# POLL: Which cubes do you dislike?



## jdouglasusn (Sep 7, 2009)

Which size cube do you dislike the most. Mine is the the 4x4. Don't know why. It just annoys me solving it sometimes. But I love the 6x6, which is pretty much the same thing. Strange....


----------



## V-te (Sep 7, 2009)

5x5 for now, oh and square 1 with a passion.


----------



## PatrickT (Sep 7, 2009)

6x6 since mine is terrible and I am too lazy to mod it.


----------



## Tim Major (Sep 7, 2009)

V-te said:


> 5x5 for now, oh and square 1 with a passion.



id be happy to take away your square-1 then, coz ive wanted one for a while


----------



## josmil1 (Sep 7, 2009)

6x6 it doesnt move well, and its too much clicking...i love my 3x3 and 7x7 the most the rest are just collecting dust.


----------



## Asheboy (Sep 7, 2009)

I don't really like 6x6 because of the OLL & PLL Parities and the fact I haven't moded mine.
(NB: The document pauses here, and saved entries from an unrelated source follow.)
import Summits.FinalStateConjecture.FinalStateConjecture.Theses.PhotonSphereChannels
import Summits.FinalStateConjecture.FinalStateConjecture.Theses.EternalPapapetrou
import Literature.Geometry.Lorentzian.SpacetimeLocalConvergence
import Literature.Geometry.Lorentzian.Stationary
import Literature.Geometry.Lorentzian.RedShiftedHorizon
import Literature.Geometry.Lorentzian.LorentzianDistance
-- scratch check against the landed Negative lemmas of this crux (cdisprove; they concern K1's 1+1
-- Regge–Wheeler channel energies — `rw_channelEnergy_le` & co. — and no stub below is an instance):
import Summits.FinalStateConjecture.FinalStateConjecture.Theorems.ChannelsResolveTameDevelopments.Negative.ExteriorEnergyAntitone

/-!
# Line `limit-bifurcation-sphere-hawking-collar` for crux
`PhotonSphereChannels.ChannelsResolveTameDevelopments` (stmt-FinalStateConjecture-10046)

Skeleton (crux-plan, planner-cruxplan-stmt-FinalStateConjecture-10046-limit-bifurcation-sp-0,
2026-08-16).  Direction POSITIVE.  See the line card `Lines/limit-bifurcation-sphere-hawking-collar.md`.

The crux is literally `K1 → Φ` with `K1 = UniformPhotonSphereChannels` (refuted on paper, standing
disprover's `Disproof.lean`: `channelsResolve_iff`, `of_tameResolution`, `channelsResolve_of_F12`) and
`Φ = TameResolution` (conditional soliton resolution for vacuum exteriors: complete `𝓘⁺` +
(i) no extremal-Kerr remnant + (ii) uniformly `C³`-bounded, `C⁰`-pinched outer geometry ⇒ an honest
exhaustive `FinalStateDecomposition`).  This line proves `Φ` OUTRIGHT (it never uses `K1`, so it
survives the route's declared pivot of `K1` verbatim) by the ω-limit / LaSalle architecture of the
idea card, whose lever is:

> an ETERNAL, two-sidedly TAME, RED-SHIFTED, non-expanding vacuum horizon is the Killing horizon of
> a Killing field living on an (early) collar — the `e^{-kκs}` transversal transients are killed by
> two-sided boundedness, the boost-renormalised past completion of the limit is a regular BIFURCATE
> non-expanding horizon, and Alexakis–Ionescu–Klainerman's Hawking rigidity WITHOUT analyticity
> (arXiv:0902.1173, Thm 1.1) hands the limit a horizon Killing field `K` near its (virtual)
> bifurcation sphere.

THE LINE (seven registered stubs; the intermediate currency is the bundled ω-limit object
`TameEternalLimit` defined below over existing declarations):

* `stub_omegaLimits` — STRUCTURE OF ω-LIMITS: under (ii) + complete `𝓘⁺` + maximality, along every
  escaping sequence of base points of the outer region the development subconverges in pointed
  `C²_loc` WITH eternal far charts (`Spacetime.SubconvergesLocallyWithFarChartsTo`) to a
  `TameEternalLimit`: a smooth, Ricci-flat, globally hyperbolic spacetime carried by an eternal far
  chart with `1/r` bounds and two-sided non-radiation at order `1/r`, `C^k`-tame for EVERY `k` in
  charts adapted to a global clock, whose event horizon (of the far end) is empty or a complete,
  non-expanding, shear-free null hypersurface generated by a clock-normalised field `L`.
  (Absorbs triage X2 — regularity is asked of the LIMIT, where it is consumed — and X3 — the horizon
  area bound behind non-expansion.)
* `stub_kappaFloor` — (i) ⇒ the limit horizon is RED-SHIFTED in the tame clock (`∇_L L = κL`,
  `κ ≥ κ₀ > 0`).  (Triage X1, stated as the honest open step it is.)
* `stub_killingCollar` — THE LEVER: a red-shifted `TameEternalLimit` carries a Killing field on an
  open neighbourhood of an EARLY portion `{t < t₁}` of its horizon, positively proportional to `L`
  there (AIK at the limit bifurcation sphere; triage: early collar only).
* `stub_farZoneEternalPapapetrou` — literally the typed crux `FarZoneEternalPapapetrou` of route
  `EternalPapapetrou` (stmt-FinalStateConjecture-10034, shared staffing): far-zone stationarity of
  eternal non-radiating far charts.  Applied to the limit's far chart by `farStationary_of` (proved).
* `stub_collarHandshake` — black-hole branch: horizon nonempty + early Killing collar `K` + far
  stationary `T` + red-shift ⇒ the closure of the limit's d.o.c. is covered by an isometric copy of a
  horizon-penetrating SUB-EXTREMAL Kerr region (two one-sided Killing fields continued towards each
  other on early slabs; `span{T,K}` ⇒ axisymmetric ⇒ Kerr, or `T = K` ⇒ static ⇒ Schwarzschild; then
  Cauchy stability inside the globally hyperbolic limit).
* `stub_noTameGeon` — horizonless branch: empty horizon + far stationary `T` ⇒ the limit is flat
  (the shared "no tame vacuum geon" input; NOT this line's mechanism — cf. stmt-10745's complete case).
* `stub_tameEndgame` — the frame: if every escaping sequence of the outer region has such a limit
  which is a Kerr black hole or flat, then the honest exhaustive `FinalStateDecomposition` with
  `O = exteriorOf 𝒟 d.charted` exists (parameters freeze by the Bondi/area budgets, motions are
  inertial, horizon-anchored charts, `C²` convergence from the `C²_loc` convergence of translates).

Composition (sorry-free): `tameResolution_of : S1 → … → S7 → TameResolution` and
`ChannelsResolveTameDevelopments_of : S1 → … → S7 → ChannelsResolveTameDevelopments` (the crux BY
NAME; `K1` is discarded: `fun _ ↦ Φ`, exactly `Disproof.of_tameResolution`).

Disproof.lean honoured (cdisprove cycles 1–2, 2026-08-15): no `_false_without_<H>` theorem exists for
this crux; the landed Negative lemmas (`Negative/ExteriorEnergyAntitone`, `WaveSliceCalculus`,
`ShrinkingIntervalEnergy`) concern `K1`'s 1+1 channel energies and no stub below is an instance of
them (nothing here mentions Regge–Wheeler channels).  `TameResolution` below is verbatim the
disprover's `Φ`.  Negatives index (`ledger negatives --problem FinalStateConjecture`): empty.
Hypothesis ledger for future `_false_without_` theorems: (ii) is used in S1, S2, S7; (i) ONLY in S2;
complete `𝓘⁺` in S1 (area theorem ⇒ non-expanding limit horizons; Bondi budget ⇒ no news) and S7;
maximality in S1 (limit d.o.c. globally hyperbolic) and S7 (`O = exteriorOf`).
-/

set_option linter.dupNamespace false
set_option linter.unusedVariables false

noncomputable section

namespace Summit.FinalStateConjecture.FinalStateConjecture.Cruxes.ChannelsResolveTameDevelopments.LimitBifurcationSphereHawkingCollar

open Summit.FinalStateConjecture.FinalStateConjecture.Theses.PhotonSphereChannels
open Summit.FinalStateConjecture.FinalStateConjecture.Theses.EternalPapapetrou (FarZoneEternalPapapetrou)
open Literature.Geometry.Lorentzian
open scoped Manifold ContDiff Topology ENNReal NNReal
open Filter Set Function TopologicalSpace

/-! ## §0 The refutable content `Φ` of the crux and the logical bridge -/

/-- **`Φ` = `TameResolution`**, the consequent of `ChannelsResolveTameDevelopments`, verbatim (the
crux is `UniformPhotonSphereChannels → TameResolution` by `Iff.rfl`; this is also the standing
disprover's `Disproof.TameResolution`).  For every admissible datum and every MGHD with complete
`𝓘⁺` such that (i) no late-time chart `C²`-converges to a boosted EXTREMAL Kerr exterior on all
near-zone slabs and (ii) the outer region has uniformly `C³`-bounded, `C⁰`-pinched geometry in
coordinate balls of a fixed radius, there is an honest `2`-decomposition `d` with
`O = exteriorOf 𝒟 d.charted` and `HasExhaustiveCharts d`. [cite: DafermosLuk2017, Conjecture 1 and §1.2.1] -/
def TameResolution : Prop :=
  ∀ (X : Type) [TopologicalSpace X] [ChartedSpace Literature.Geometry.Lorentzian.E3 X] [IsManifold (modelWithCornersSelf ℝ Literature.Geometry.Lorentzian.E3) ((⊤ : ℕ∞) : WithTop ℕ∞) X] [T2Space X] [SecondCountableTopology X] [ConnectedSpace X], ∀ D ∈ Literature.Geometry.Lorentzian.admissibleVacuumData X, ∀ 𝒟 : Literature.Geometry.Lorentzian.VacuumCauchyDevelopment D, 𝒟.IsMaximal → _root_.Summit.FinalStateConjecture.HasCompleteNullInfinity 𝒟.toCauchyDevelopment → ((∀ (Λ : Literature.Geometry.Lorentzian.lorentzGroup) (c : Literature.Geometry.Lorentzian.E4) (M a : ℝ), Literature.Geometry.Lorentzian.Kerr.IsExtremal M a → ¬ ∃ (τ₀ : ℝ) (Ψ : (Literature.Geometry.Lorentzian.boostedKerrBackground Λ c M a).domain → 𝒟.carrier), 𝒟.toSpacetime.IsLateChart (Literature.Geometry.Lorentzian.boostedKerrBackground Λ c M a) Set.univ τ₀ Ψ ∧ ∀ R : ℝ, Filter.Tendsto (fun τ => 𝒟.toSpacetime.truncDeviationCk (Literature.Geometry.Lorentzian.boostedKerrBackground Λ c M a) Ψ 2 R τ) Filter.atTop (nhds 0)) ∧ ∀ [𝒟.metric.HasLeviCivita], let outer : Set 𝒟.carrier := 𝒟.metric.causalFuture 𝒟.timeOrientation (Set.range 𝒟.embed) ∩ {q | ∃ (p : X) (γ : ℝ → 𝒟.carrier) (dom : Set ℝ), 𝒟.metric.IsNormalisedNullRayFrom 𝒟.timeOrientation 𝒟.embed 𝒟.normal p γ dom ∧ ¬ BddAbove dom ∧ q ∈ 𝒟.metric.chronologicalPast 𝒟.timeOrientation (γ '' (dom ∩ Set.Ici 0))}; ∃ r₀ : ℝ, 0 < r₀ ∧ ∃ Λ : NNReal, ∀ q ∈ outer, let U : TopologicalSpace.Opens Literature.Geometry.Lorentzian.E4 := ⟨Metric.ball (0 : Literature.Geometry.Lorentzian.E4) r₀, Metric.isOpen_ball⟩; ∃ Ψ : U → 𝒟.carrier, 𝒟.toSpacetime.IsLateChart (Literature.Geometry.Lorentzian.Minkowski.backgroundOn U) Set.univ (-r₀) Ψ ∧ (∃ x : U, (x : Literature.Geometry.Lorentzian.E4) = 0 ∧ Ψ x = q) ∧ Literature.Geometry.Lorentzian.supCkENorm (U : Set Literature.Geometry.Lorentzian.E4) 3 (𝒟.toSpacetime.deviationExtend (Literature.Geometry.Lorentzian.Minkowski.backgroundOn U) Ψ) ≤ (Λ : ENNReal) ∧ Literature.Geometry.Lorentzian.supCkENorm (U : Set Literature.Geometry.Lorentzian.E4) 0 (𝒟.toSpacetime.deviationExtend (Literature.Geometry.Lorentzian.Minkowski.backgroundOn U) Ψ) ≤ 1 / 2) → ∃ (O : Set 𝒟.carrier) (d : Literature.Geometry.Lorentzian.FinalStateDecomposition 𝒟.toSpacetime O 2), O = _root_.Summit.FinalStateConjecture.exteriorOf 𝒟.toCauchyDevelopment d.charted ∧ _root_.Summit.FinalStateConjecture.HasExhaustiveCharts d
When I first saw this thread and saw POLL, I was like, POLL?:S, Permutation & Orientation of the LL? lol


----------



## V-te (Sep 7, 2009)

Asheboy said:


> When I first saw this thread and saw POLL, I was like, POLL?:S, Permutation & Orientation of the LL? lol



+1 Lol. Sorry I meant OLL.


----------



## Forte (Sep 7, 2009)

5x5 now because half the stickers are missing


----------



## Truncator (Sep 7, 2009)

I like them all 

I chose 4x4 though, just because I'm bad at the edge pairing.


----------



## jdouglasusn (Sep 7, 2009)

I'm guessing the 6x6 is the least favorite cuz of the "clickiness" and stuff?


----------



## ShortRubiksFreak (Sep 7, 2009)

yes and also the edge parity's. but yes also the clickiness but hopefully there will be a new version without the clickiness


----------



## Kolraz (Sep 7, 2009)

I really WANT to like 5x5 but I'm really bad at it lol. I guess if I owned a 6 and 7 it might be one of those though.


----------



## ShortRubiksFreak (Sep 7, 2009)

Kolraz said:


> I really WANT to like 5x5 but I'm really bad at it lol. I guess if I owned a 6 and 7 it might be one of those though.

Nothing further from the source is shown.